Run Inference Using FP8¶

This guide provides the steps required to enable FP8 inference on your Intel® Gaudi® 2 and Intel® Gaudi® 3 AI accelerator.

Using FP8 data type for inference on large language models halves the required memory bandwidth compared to BF16. In addition, FP8 compute is twice as fast as BF16 compute, so even compute-bound workloads, such as offline inference on large batch sizes, benefit.

To see an example of FP8 inference with Hugging Face, refer to the Hugging Face text-generation example. Follow the full instructions to set up the Optimum for Intel Gaudi library and text-generation.

Note

Typical LLMs such as Llama2-70b, Llama2-7b, Llama3-70b, Llama3-8b, Mixtral-8x7B, Falcon-7B, Falcon-40B, Falcon-180B and Phi-2 have been validated with FP8 using the INC.

The Intel® Neural Compressor (INC) performs model measurement and quantization for FP8 in PyTorch models with Gaudi. It provides these capabilities for models that include the modules listed in Supported Modules.

To enable and run INC with Gaudi:

Modify your model script. For examples, refer to Enabling and Running INC in PyTorch Models section below.
Run INC in measurement mode to measure statistics and calculate scales based on the measurements.
Run INC in quantization mode to automatically quantize the model to FP8 where possible.

Note

INC also supports DeepSpeed models.

Measurement and Quantization Mechanisms¶

INC measures statistics, calculates scales based on the measurements, and quantizes the model to FP8 where possible. It runs in both measurement and quantization modes using the prepare and convert APIs:

Measurement mode - In this mode, INC measures the statistics of the data flowing through the model. This is achieved by replacing the Supported Modules in the model before it runs on the dataset. It measures data statistics, such as the maximum absolute value (max abs), and outputs these statistics into a file. The purpose of this mode is to measure and store the data statistics relevant for quantization mode.
Quantization mode - Once the data statistics have been measured and saved, the model can be quantized. In this mode, INC prepares the model to run in FP8. This includes loading the measurements file, calculating the scale of each tensor from its measurement, and injecting scale and cast operations into the model around operations that were selected to run in FP8. The purpose of this mode is to modify the model so that it can run using the FP8 data type, which can improve the performance of the model.

Enabling and Running INC in PyTorch Models¶

See the LlaMA 2 model for an example model quantization using INC. To run INC with your own pytorch model scripts, follow the steps below:

Call hpu_set_env() to enable inference optimizations:

import habana_frameworks.torch.core as htcore
htcore.hpu_set_env()

Call import FP8Config, convert, prepare after loading the model to set up INC. The prepare API prepares the model for measurement by replacing nn.Modules while the convert API quantizes the model. Load the INC JSON config by passing the path to FP8Config.from_json_file(args.config_file_path):
from neural_compressor.torch.quantization import FP8Config, convert, prepare config = FP8Config.from_json_file(args.config_file_path) if config.measure: model = prepare(model, config) elif config.quantize: model = convert(model, config)
Note

You should add code to parse the --config_file_path flag in your script and pass it to from_json_file(args.config_file_path) as shown above. The QUANT_CONFIG environment variable is no longer supported for loading the JSON config file, unless you parse it in your script and pass it to the from_json_file function.

If DeepSpeed is used, INC should be called after deepspeed.init_inference.
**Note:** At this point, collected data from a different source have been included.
import Summits.HodgeConjecture.CorCM.OcticDecicWeilGRealised
import Summits.HodgeConjecture.CorCM.Census.OcticDecicWeil22Defect
import Summits.HodgeConjecture.CorCM.OcticWeilFourfoldHodgeOfMarkman
import HarnessLib

/-!
# COR-CM — `E × B₄ × B₅` with `B₄` of WEIL TYPE (`(2,2)`) over an octic and `B₅` a `(2,3)`-fivefold over a decic CM field sharing `k`, THROUGH THE
# MULTI-FIELD WEIL ENGINE: the type readings at `({0,1}, {0,1})` and the REALISED TUPLES — the realised decic rotation of gen 28 BY NAME and ORDERED
# `2`-TRANSITIVITY on the four octic pairs from `2`-transitivity of `Aut(ℂ/k)` on the embeddings of `K₂` over `τ`

Cell `pub-hodgecm2` (COR-CM), seat b30 gen 29 (2026-08-24); count-neutral own lane (stem `OcticDecicWeil*`), sequel of `Census/OcticDecicWeil22Defect.lean` and of
gen 28ʼs `CorCM/OcticDecicWeilGRealised.lean`, whose frame family `e2`, embeddings `im2`, realised tuples `realised2`, readings `he2_sign`/`he2_conj` and realised
rotation `rot_stable_realisedTuples2` (`(π₂, σ)¹² = (1, σ²)`, NO Galois hypothesis) are reused BY NAME.  Theorems only; no definition, no named fact, no `sorry`.
* §1 `hΦ22` — the type readings of the family at the position sets `P22 = ({0,1}, {0,1})`;
* §2 **`twoTransitive_realisedTuples2`** — the hypothesis `h2t` of `Census.OcticDecicWeil22.exists_hasDefectsG_of_modelBalancedG22` from the INTRINSIC
  `2`-transitivity `h2T` of `Aut(ℂ)` on the four embeddings of `K₂` over `τ` (gen 19ʼs `OcticWeilFourfold.h2t_of_twoTransitive`; Dodson: automatic when
  `B₄` is simple, `OcticWeilFourfold.twoTransitive_of_isSimple`), realised as a tuple by `MultiFieldWeil.exists_mem_realisedTuples_of_comp_tau_eq`;
* §3 **`exists_hasDefectsG_realisedTuples22`** — the hypothesis `hdef` of the generic headline for this instance.
HONEST FRAMING: nothing about the Hodge conjecture is concluded here; `HC_CM` is not asserted.
[cite: Dodson1984, §3.3.2 Theorem] [cite: Shimura1998, §18.2 Lemma (i)] [cite: MoonenZarhin1995Duke, Thm. 2.4]

## References
* [Dodson1984] B. Dodson, Trans. AMS 283 (1984), §3.3.2 Theorem.  [Shimura1998] G. Shimura, *Abelian varieties with CM and modular functions*, §18.2
  Lemma (i).  [MoonenZarhin1995Duke] B. Moonen, Yu. Zarhin, Duke Math. J. 77 (1995), Thm. 2.4.
-/

noncomputable section

open CategoryTheory CategoryTheory.Limits NumberField

namespace Summit.HodgeConjecture.CorCM.OcticDecicWeil22

open Literature.AlgebraicGeometry Literature.AlgebraicGeometry.Motives Literature.AlgebraicGeometry.HodgeTheory
open Literature.NumberTheory.ComplexMultiplication
open Summit.HodgeConjecture.CorCM.Census.MultiFieldWeil
open Summit.HodgeConjecture.CorCM.Census.OcticDecicWeilG (n2 oc2 dc2 withDc2)
open Summit.HodgeConjecture.CorCM.Census.OcticDecicWeil22
open Summit.HodgeConjecture.CorCM.MultiFieldWeil
open Summit.HodgeConjecture.CorCM.OcticDecicWeilG (e2 im2 realised2 he2_sign rot_stable_realisedTuples2)
open Summit.HodgeConjecture.CorCM.OcticWeilFourfold (h2t_of_twoTransitive)

open scoped Classical

/-! ## §1 The type readings at `({0,1}, {0,1})` -/

section Frames

variable {I : Type} {Kf : I → Type} [∀ i, Field (Kf i)] {i₀ : I} {is : Fin 2 → I}
  {e₂ : (Kf (is 0) →+* ℂ) ≃ Fin 4 × Bool} {e₃ : (Kf (is 1) →+* ℂ) ≃ Fin 5 × Bool}
  {Φ : ∀ j : Fin (2 + 1), CMType (Kf (mfSlots i₀ is j))}

/-- The type readings of the family at `P22 = ({0,1}, {0,1})` from the two readings `Φ₂ ↔ {0,1} over τ`, `Φ₃ ↔ {0,1} over τ`. [folklore] -/
theorem hΦ22 (hΦ₂ : ∀ s : Kf (is 0) →+* ℂ, s ∈ (Φ 1).1 ↔ (e₂ s).2 = decide ((e₂ s).1 = 0 ∨ (e₂ s).1 = 1))
    (hΦ₃ : ∀ s : Kf (is 1) →+* ℂ, s ∈ (Φ 2).1 ↔ (e₃ s).2 = decide ((e₃ s).1 = 0 ∨ (e₃ s).1 = 1)) :
    ∀ (m : Fin 2) (s : Kf (is m) →+* ℂ), s ∈ (Φ m.succ).1 ↔ (e2 is e₂ e₃ m s).2 = decide ((e2 is e₂ e₃ m s).1 ∈ P22 m) := by
  have h0 : ∀ s : Kf (is 0) →+* ℂ, s ∈ (Φ 1).1 ↔ (e2 is e₂ e₃ 0 s).2 = decide ((e2 is e₂ e₃ 0 s).1 ∈ P22 0) := fun s => by
    refine (hΦ₂ s).trans ?_
    show (e₂ s).2 = decide ((e₂ s).1 = 0 ∨ (e₂ s).1 = 1) ↔ (e₂ s).2 = decide ((e₂ s).1 ∈ lowPos 4 2)
    have hd : decide ((e₂ s).1 ∈ lowPos 4 2) = decide ((e₂ s).1 = 0 ∨ (e₂ s).1 = 1) := decide_eq_decide.2 mem_lowPos_two
    rw [hd]
  have h1 : ∀ s : Kf (is 1) →+* ℂ, s ∈ (Φ 2).1 ↔ (e2 is e₂ e₃ 1 s).2 = decide ((e2 is e₂ e₃ 1 s).1 ∈ P22 1) := fun s => by
    refine (hΦ₃ s).trans ?_
    show (e₃ s).2 = decide ((e₃ s).1 = 0 ∨ (e₃ s).1 = 1) ↔ (e₃ s).2 = decide ((e₃ s).1 ∈ lowPos 5 2)
    have hd : decide ((e₃ s).1 ∈ lowPos 5 2) = decide ((e₃ s).1 = 0 ∨ (e₃ s).1 = 1) := decide_eq_decide.2 mem_lowPos_two
    rw [hd]
  intro m
  exact Fin.cases (motive := fun m => ∀ s : Kf (is m) →+* ℂ, s ∈ (Φ m.succ).1 ↔ (e2 is e₂ e₃ m s).2 = decide ((e2 is e₂ e₃ m s).1 ∈ P22 m))
    h0 (fun m => Fin.cases (motive := fun m : Fin 1 => ∀ s : Kf (is m.succ) →+* ℂ,
      s ∈ (Φ m.succ.succ).1 ↔ (e2 is e₂ e₃ m.succ s).2 = decide ((e2 is e₂ e₃ m.succ s).1 ∈ P22 m.succ)) h1 (fun m => m.elim0) m) m

end Frames

/-! ## §2 Ordered `2`-transitivity on the octic pairs, realised as tuples -/

section Realised

variable {I : Type} {Kf : I → Type} [∀ i, Field (Kf i)] [∀ i, NumberField (Kf i)] {i₀ : I} {is : Fin 2 → I}
  {e₂ : (Kf (is 0) →+* ℂ) ≃ Fin 4 × Bool} {e₃ : (Kf (is 1) →+* ℂ) ≃ Fin 5 × Bool}
  {i₂ : Kf i₀ →+* Kf (is 0)} {i₃ : Kf i₀ →+* Kf (is 1)} {τ : Kf i₀ →+* ℂ}
  (he₂_sign : ∀ s, (e₂ s).2 = true ↔ s.comp i₂ = τ) (he₃_sign : ∀ s, (e₃ s).2 = true ↔ s.comp i₃ = τ)

include he₂_sign he₃_sign in
omit [∀ i, NumberField (Kf i)] in
/-- **Every ORDERED pair of distinct octic pairs is moved to `(0, 1)` by a realised tuple** (`h2t`), from the intrinsic `2`-TRANSITIVITY `h2T` of `Aut(ℂ)` on
the four embeddings of `K₂` over `τ`: the automorphism carrying `(e₂⁻¹(x,+), e₂⁻¹(y,+))` to `(e₂⁻¹(0,+), e₂⁻¹(1,+))` fixes `τ` and induces a realised tuple.
[cite: Dodson1984, §3.3.2 Theorem] [cite: Shimura1998, §18.2 Lemma (i)] -/
theorem twoTransitive_realisedTuples2
    (h2T : ∀ s t s' t' : Kf (is 0) →+* ℂ, s.comp i₂ = τ → t.comp i₂ = τ → s'.comp i₂ = τ → t'.comp i₂ = τ → s ≠ t → s' ≠ t' →
      ∃ ρ : ℂ ≃+* ℂ, (ρ : ℂ →+* ℂ).comp s = s' ∧ (ρ : ℂ →+* ℂ).comp t = t') :
    ∀ x y : Fin 4, x ≠ y → ∃ π ∈ realised2 is e₂ e₃ τ, oc2 π x = 0 ∧ oc2 π y = 1 := by
  intro x y hxy
  obtain ⟨ρ, hx, hy⟩ := h2t_of_twoTransitive he₂_sign h2T x y hxy
  have hρτ : (ρ : ℂ →+* ℂ).comp τ = τ := by
    have hx' : (e₂.symm (x, true)).comp i₂ = τ := (he₂_sign _).1 (by rw [Equiv.apply_symm_apply])
    have h0 : (e₂.symm ((0 : Fin 4), true)).comp i₂ = τ := (he₂_sign _).1 (by rw [Equiv.apply_symm_apply])
    calc (ρ : ℂ →+* ℂ).comp τ = ((ρ : ℂ →+* ℂ).comp (e₂.symm (x, true))).comp i₂ := by rw [RingHom.comp_assoc, hx']
      _ = τ := by rw [hx, h0]
  obtain ⟨π, hπ, hπρ⟩ := exists_mem_realisedTuples_of_comp_tau_eq (is := is) (n := n2) (e := e2 is e₂ e₃)
    (he2_sign (is := is) he₂_sign he₃_sign) ρ hρτ
  refine ⟨π, hπ, ?_, ?_⟩
  · have h := hπρ 0 x
    change (ρ : ℂ →+* ℂ).comp (e₂.symm (x, true)) = e₂.symm (oc2 π x, true) at h
    rw [hx] at h
    exact ((Prod.mk.inj (e₂.symm.injective h)).1).symm
  · have h := hπρ 0 y
    change (ρ : ℂ →+* ℂ).comp (e₂.symm (y, true)) = e₂.symm (oc2 π y, true) at h
    rw [hy] at h
    exact ((Prod.mk.inj (e₂.symm.injective h)).1).symm

/-! ## §3 The defect law for the realised tuples -/

include he₂_sign he₃_sign in
/-- **Every configuration balanced under the realised tuples of a `(2,2)`-octic and a `(2,3)`-decic slot through `k` obeys the defect law with curve
multiplicities `(0, 1)`** — the hypothesis `hdef` of the generic headline — GIVEN `2`-transitivity of `Aut(ℂ)` on the embeddings of `K₂` over `τ` (and nothing on
`K₃`). [cite: MoonenZarhin1995Duke, Thm. 2.4] [cite: Dodson1984, §3.3.2 Theorem] -/
theorem exists_hasDefectsG_realisedTuples22
    (h2T : ∀ s t s' t' : Kf (is 0) →+* ℂ, s.comp i₂ = τ → t.comp i₂ = τ → s'.comp i₂ = τ → t'.comp i₂ = τ → s ≠ t → s' ≠ t' →
      ∃ ρ : ℂ ≃+* ℂ, (ρ : ℂ →+* ℂ).comp s = s' ∧ (ρ : ℂ →+* ℂ).comp t = t')
    {α : Type} (v : α → PtG n2) (T : Finset α)
    (hT : ModelBalancedG P22 (realised2 is e₂ e₃ τ) v T) : ∃ t : Fin 2 → ℤ, HasDefectsG c22 v T t := by
  obtain ⟨g, hrot⟩ := rot_stable_realisedTuples2 he₂_sign he₃_sign
  exact exists_hasDefectsG_of_modelBalancedG22 g hrot (twoTransitive_realisedTuples2 he₂_sign he₃_sign h2T) hT

end Realised

end Summit.HodgeConjecture.CorCM.OcticDecicWeil22

end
The below shows a full initialization with DeepSpeed example:
import habana_frameworks.torch.core as htcore htcore.hpu_set_env() model = deepspeed.init_inference(model, **ds_inference_kwargs) model = model.module from neural_compressor.torch.quantization import FP8Config, convert, prepare config = FP8Config.from_json_file(args.config_file_path) if config.measure: model = prepare(model, config) elif config.quantize: model = convert(model, config)
The below call is also required in any inference scenario. It enables passing scales as constants to the Intel Gaudi software to allow compile-time optimizations:
htcore.hpu_initialize(model, mark_scales=True, mark_non_scales=False)
At the end of the run, call finalize_calibration which saves the measurements to file. This call does not affect quantization mode:
from neural_compressor.torch.quantization import finalize_calibration finalize_calibration(model)
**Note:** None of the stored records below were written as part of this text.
import Literature.NumberTheory.PAdicHodge.BdRPlusGaloisContinuity
import Literature.NumberTheory.PAdicHodge.BdRPlusLog
import Literature.NumberTheory.PAdicHodge.TateH1BdRFil
import Literature.NumberTheory.PAdicHodge.BdRDevissageInputs
import Literature.NumberTheory.PAdicHodge.TateGradedDevissage
import HarnessLib

/-!
# `H¹(Γ_F, B^m_dR) = F · log χ` / `0` on cocycles of finite type (Kato II §1.2.7, `V = ℚ_p`), GRANTED (TS1)

Topic `Literature/NumberTheory/PAdicHodge`; THEOREMS ONLY (no definition, no named fact, no instance,
no `sorry`). This file DISCHARGES the named fact `kato1993_H1_bdRFil` (file `TateH1BdRFil`; Kato, LNM 1553,
II §1.2.7 for `V = ℚ_p`, read on cocycles of finite type) modulo the single named fact
`tate1967_TS1_completedAlgClosure` (Tate 1967 §3.2 Prop. 9 / Berger–Colmez (TS1)):

  `kato1993_H1_bdRFil_of_TS1 : tate1967_TS1_completedAlgClosure → kato1993_H1_bdRFil`.

Proof = Kato's `t`-adic dévissage (tree `TateGraded.exists_eq_coboundary_add_of_devissage`) for Fontaine's
`B_dR(F)` with the continuity predicate on cochains `c : Γ_F → Fil^N B_dR`

  `Cts N c :⟺ ∃ z : Γ_F → B_dR⁺, c = t^N · z and z is continuous for Fontaine's topology`

(`t = log[ε]`, `σ t = χ(σ) t`; continuity = `∀ N k, ∃ U open, ∀ σ, ∀ τ ∈ U, z(στ) − z(σ) ∈ p^N ι(𝔸_inf) + ξ^k B_dR⁺`,
file `BdRPlusGaloisContinuity` and Part I below). The four hypotheses of the dévissage:
`hcomplete`, `hgrne`, `hgrz` are the tree's `BdRDevissageInputs` (the latter two modulo (TS1), through the
continuity of `θ ∘ z`), and **`hstep`** — stability of `Cts` under `c ↦ c − ∂y − log χ · a` — is proved here
(§2) from the continuity of the `Γ_F`-action on `B_dR⁺` (`t^{-N}(σ y − y) = χ(σ)^N σ(y₀) − y₀` for `y = t^N y₀`)
and division by `t`. Cocycles of finite type `Σ_j f_j(σ) β_j` are `Cts` (§3). Consequence (§4): Kato II Prop.
1.2.3 (`hasDualExp_of_isDeRham`, both halves) for every de Rham `V` holds modulo (TS1) alone.
BSD is not proved by any of this.

## References
* K. Kato, LNM 1553 (1993), Ch. II §1.2.5–1.2.7 and Prop. 1.2.3. [Kato1993LNM1553]
* J. Tate, *p-divisible groups* (1967), §3.2 Prop. 9, §3.3 Theorems 1–2. [Tate1967]
* J.-M. Fontaine, *Le corps des périodes p-adiques*, Astérisque 223 (1994), Exp. II §1.5. [FontaineAsterisque223III]
-/

/-! # Part I — continuous cochains `Γ_F → B_dR⁺(F)` (closure properties, `θ`-projection) -/
/-!
# Continuous cochains `Γ_F → B_dR⁺(F)` for Fontaine's topology: closure properties and the `θ`-projection

Topic `Literature/NumberTheory/PAdicHodge`; THEOREMS ONLY (no definition, no named fact, no instance,
no `sorry`). Part I, sequel to `BdRPlusGaloisContinuity`. Kato (LNM 1553, II §1.2.5–1.2.7) computes
`H¹(K, B^m_dR)` with CONTINUOUS cochains for the topology of `B_dR⁺/Fil^k = (𝔸_inf/ξ^k)[1/p]`. In the
tree's def-free currency a cochain `z : Γ_F → B_dR⁺` is (uniformly) continuous when

  `∀ N k, ∃ U ≤ Γ_F open, ∀ σ, ∀ τ ∈ U, z(στ) − z(σ) ∈ Λ(N, k) = p^N ι(𝔸_inf) + ξ^k B_dR⁺`

(displayed as `∃ a w, z(στ) − z(σ) = ι(p^N a) + ξ^k w`). This file proves the closure properties of this
class needed by the `t`-adic dévissage (tree `TateGraded.exists_eq_coboundary_add_of_devissage`, hypothesis
`hstep`): orbit maps `σ ↦ σ y₀` (§1, from the continuity of the action), sums and fixed multiples (§2),
products with continuous scalar functions `Γ_F → ℚ_p` (§3), division by `ξ` and by `t` (§4), and the
continuity of `θ ∘ z : Γ_F → ℂ_F` (§5, the `θ`-link to Tate's `ℂ_F`-level theorems). BSD is not proved here.

## References
* K. Kato, LNM 1553 (1993), Ch. II §1.2.5–1.2.7. [Kato1993LNM1553]
* J.-M. Fontaine, *Le corps des périodes p-adiques*, Astérisque 223 (1994), Exp. II §1.5.3–1.5.5. [FontaineAsterisque223III]
-/

noncomputable section

open ValuativeRel Field Ideal WittVector Topology Filter

namespace Literature.NumberTheory.PAdicHodge

open Literature.NumberTheory.GaloisRepresentations
open Literature.NumberTheory.GaloisRepresentations.IsNonarchimedeanLocalField

namespace GaloisContinuity

variable {F : Type} [Field F] [ValuativeRel F] [TopologicalSpace F] [IsNonarchimedeanLocalField F]
  [CharZero F] {p : ℕ} [Fact p.Prime] [Fact (¬ IsUnit (p : integerC F))]
  [IsAdicComplete (Ideal.span {(p : integerC F)}) (integerC F)]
Running INC in Measurement Mode¶

Create a config JSON file for measurement. The JSON is loaded by INC. Refer to Supported JSON Config File Options for more information. Use the following JSON example:
{ "mode": "MEASURE", "observer": "maxabs", "dump_stats_path": "./inc_output/measure" }
Run measurement on your model with the JSON file path in the model run command:
<model run command> --config_file_path <path to json file>

Running INC in Quantization Mode¶

Create a config JSON file for quantization. The JSON file is loaded by INC. Refer to Supported JSON Config File Options for more information. Note that the dump_stats_path attribute should have the same path used in the measurement JSON file. Use the following JSON example for per-tensor quantization:

{
    "mode": "QUANTIZE",
    "observer": "maxabs",
    "scale_method": "maxabs_hw",
    "blocklist": {"types": [], "names":  ["lm_head"]},
    "dump_stats_path": "./inc_output/measure"
}

Alternatively, use this JSON example for weights-per-channel, activations-per-tensor quantization:

{
    "mode": "QUANTIZE",
    "observer": "maxabs",
    "scale_method": "ACT_MAXABS_POW2_WEIGHTS_PCS_OPT_POW2",
    "dump_stats_path": "./inc_output/measure"
}

Run your quantized model with the path to the JSON file in the model run command. PT_HPU_WEIGHT_SHARING=0 is required to free the full precision weights from the device and ensure only the FP8 weights are stored:
PT_HPU_WEIGHT_SHARING=0 <model run command> --config_file_path <path to json file>
Set the LOG_LEVEL_INC=1 environment variable to print the status of the patched modules which INC replaced, in addition to more debug prints. Search for “Patched modules” in the printed output.

Supported Modules¶

Linear nn.Module is supported and replaced by INC during quantization. In DeepSpeed, LinearAllreduce, LinearLayer, and LmHeadLinearAllreduce modules are supported. In Transformers, FalconLinear is supported. In diffusers, LoRACompatibleLinear and LoRACompatibleConv modules are supported partially. They can be applied in quantization only when their lora_layer member is not used. In case your model contains those modules with lora_layer used, add them to blocklist field in the json config file.

Note

Supported modules should be wrapped in a top level module nn.Module:

class Model(nn.Module):
    def __init__(self):
        super().__init__()

    def forward(self, *args, **kwargs):
        return nn.Linear(*args, **kwargs)

Supported Functions¶

In addition to the above supported modules, torch.matmul and torch.nn.functional.softmax are supported and replaced by INC during quantization. You can simply wrap each function with an nn.module. See the below example:

class Matmul(nn.Module):
    def __init__(self):
        super().__init__()

    def forward(self, *args, **kwargs):
        return torch.matmul(*args, **kwargs)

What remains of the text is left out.